- Born: 1852 Shusha, Elizavetpol Governorate, Caucasus Viceroyalty, Russian Empire
- Died: 1901 Shusha, Elizavetpol Governorate, Caucasus Viceroyalty, Russian Empire
- Occupation(s): poet, doctor and teacher

= Mirza Sadig Latifov =

Azerbaijani poet

Mirza Sadig Latifov (Azerbaijani: Mirzə Sadıq Mirzə Əbdüllətif oğlu Lətifov; b. April 19, 1852, Shusha, Russian Empire - 1901, Shusha, Russian Empire) was a poet, doctor, teacher and member of the "Mejlisi Faramushan" literary society. He was from the Russian Empire and was ethnically Azeri.

== Life ==
Mirza Sadig was born in 1852 in the city of Shusha. He belonged to the family of Latifovs known in Karabakh and Shusha. His father, Mirza Abdullatif, was a clergyman, teacher and calligrapher. His grandfather Molla Kelbali was one of the clerics close to the palace of Ibrahim Khalil Khan. Baba bey Shakir wrote about him in his poems and called him a scientist.
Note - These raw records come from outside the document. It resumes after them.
import Mathlib
import Summits.Ventures.PercRepro.PuncturedLYMUnif67Table
import Summits.Ventures.PercRepro.PuncturedLYMUnif67Pos1
import Summits.Ventures.PercRepro.PuncturedLYMUnif67Pos2
import Summits.Ventures.PercRepro.PuncturedLYMUnif67Pos3
import Summits.Ventures.PercRepro.PuncturedLYMUnif67Pos4
import Summits.Ventures.PercRepro.PuncturedLYMUnif67Pos5
import Summits.Ventures.PercRepro.PuncturedLYMUnif67Pos6
import Summits.Ventures.PercRepro.PuncturedLYMUnif67Pos7
import Summits.Ventures.PercRepro.PuncturedLYMUnif67Pos8
import Summits.Ventures.PercRepro.PuncturedLYMUnif67Pos9
import Summits.Ventures.PercRepro.PuncturedLYMUnif67Pos10
import Summits.Ventures.PercRepro.PuncturedLYMUnif67Pos11
import Summits.Ventures.PercRepro.PuncturedLYMUnif67Pos12
import Summits.Ventures.PercRepro.PuncturedLYMUnif67Pos13
import Summits.Ventures.PercRepro.PuncturedLYMUnif67Pos14
import Summits.Ventures.PercRepro.PuncturedLYMUnif67Pos15
import Summits.Ventures.PercRepro.PuncturedLYMUnif67Pos16
import Summits.Ventures.PercRepro.PuncturedLYMUnif67Pos17

/-!
# PercRepro — (SP) FOR ANY NUMBER OF PAIRWISE DISJOINT `6`-SETS AT LEVEL `7`: POSITIVITY BY CLASS (2)
(p10, gen 41)

For each class, every direction's numerator is nonnegative on the class (`split_ifs` over the directions).  Nothing here asserts (SP).
-/

namespace PercRepro.PuncturedLYM.Split.TypeLift.Unif67

/-- The class `(3, 2, 0, 0, 0)`: every direction's numerator is nonnegative on the class. -/
theorem sel_32000_nonneg (n k : ℚ) (v : ℕ) (hk : 5 ≤ k) (hf : 0 ≤ n - 6 * k) : 0 ≤ sel_32000 v n k := by
  unfold sel_32000
  split_ifs with h1 h2 h3 h4
  · exact N_32000_D0_nonneg n k hk hf
  · exact N_32000_D1_nonneg n k hk hf
  · exact N_32000_D2_nonneg n k hk hf
  · exact N_32000_F_nonneg n k hk hf
  · exact le_refl 0

/-- The class `(4, 0, 1, 0, 0)`: every direction's numerator is nonnegative on the class. -/
theorem sel_40100_nonneg (n k : ℚ) (v : ℕ) (hk : 5 ≤ k) (hf : 0 ≤ n - 6 * k) : 0 ≤ sel_40100 v n k := by
  unfold sel_40100
  split_ifs with h1 h2 h3 h4
  · exact N_40100_D0_nonneg n k hk hf
  · exact N_40100_D1_nonneg n k hk hf
  · exact N_40100_D3_nonneg n k hk hf
  · exact N_40100_F_nonneg n k hk hf
  · exact le_refl 0

/-- The class `(5, 1, 0, 0, 0)`: every direction's numerator is nonnegative on the class. -/
theorem sel_51000_nonneg (n k : ℚ) (v : ℕ) (hk : 6 ≤ k) (hf : 0 ≤ n - 6 * k) : 0 ≤ sel_51000 v n k := by
  unfold sel_51000
  split_ifs with h1 h2 h3 h4
  · exact N_51000_D0_nonneg n k hk hf
  · exact N_51000_D1_nonneg n k hk hf
  · exact N_51000_D2_nonneg n k hk hf
  · exact N_51000_F_nonneg n k hk hf
  · exact le_refl 0

/-- The class `(7, 0, 0, 0, 0)`: every direction's numerator is nonnegative on the class. -/
theorem sel_70000_nonneg (n k : ℚ) (v : ℕ) (hk : 7 ≤ k) (hf : 0 ≤ n - 6 * k) : 0 ≤ sel_70000 v n k := by
  unfold sel_70000
  split_ifs with h1 h2 h3
  · exact N_70000_D0_nonneg n k hk hf
  · exact N_70000_D1_nonneg n k hk hf
  · exact N_70000_F_nonneg n k hk hf
  · exact le_refl 0

end PercRepro.PuncturedLYM.Split.TypeLift.Unif67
Sadig received his primary education from his older brother, Molla Mehdigulu. He then went to Tabriz to continue his education. There he studied under the head physician Mirza Abdulhasan, one of the greatest scientists of that period. Then he continued his education with a German teacher. He completed his higher education and returned to Shusha. Mirza Sadig Latifov was engaged in medicine and teaching in Shusha. He treated the Khan's daughter Khurshidbanu Natavan and taught her children. He also worked as a Sharia teacher at the Shusha Realni School. One of his students was Yusif Vazir Chamanzaminli - famous Azerbaijani writer. Mirza Sadig was a poet and wrote poems under the pseudonyms "Tabib" and "Hijri". He was married to a woman named Gulbahar. They had sons Abdulhasan and Mahmud and a daughter, Zuleikha Khanym. Mirza Sadig Latifov died in 1901 and was buried at the Mirza Hassan Cemetery.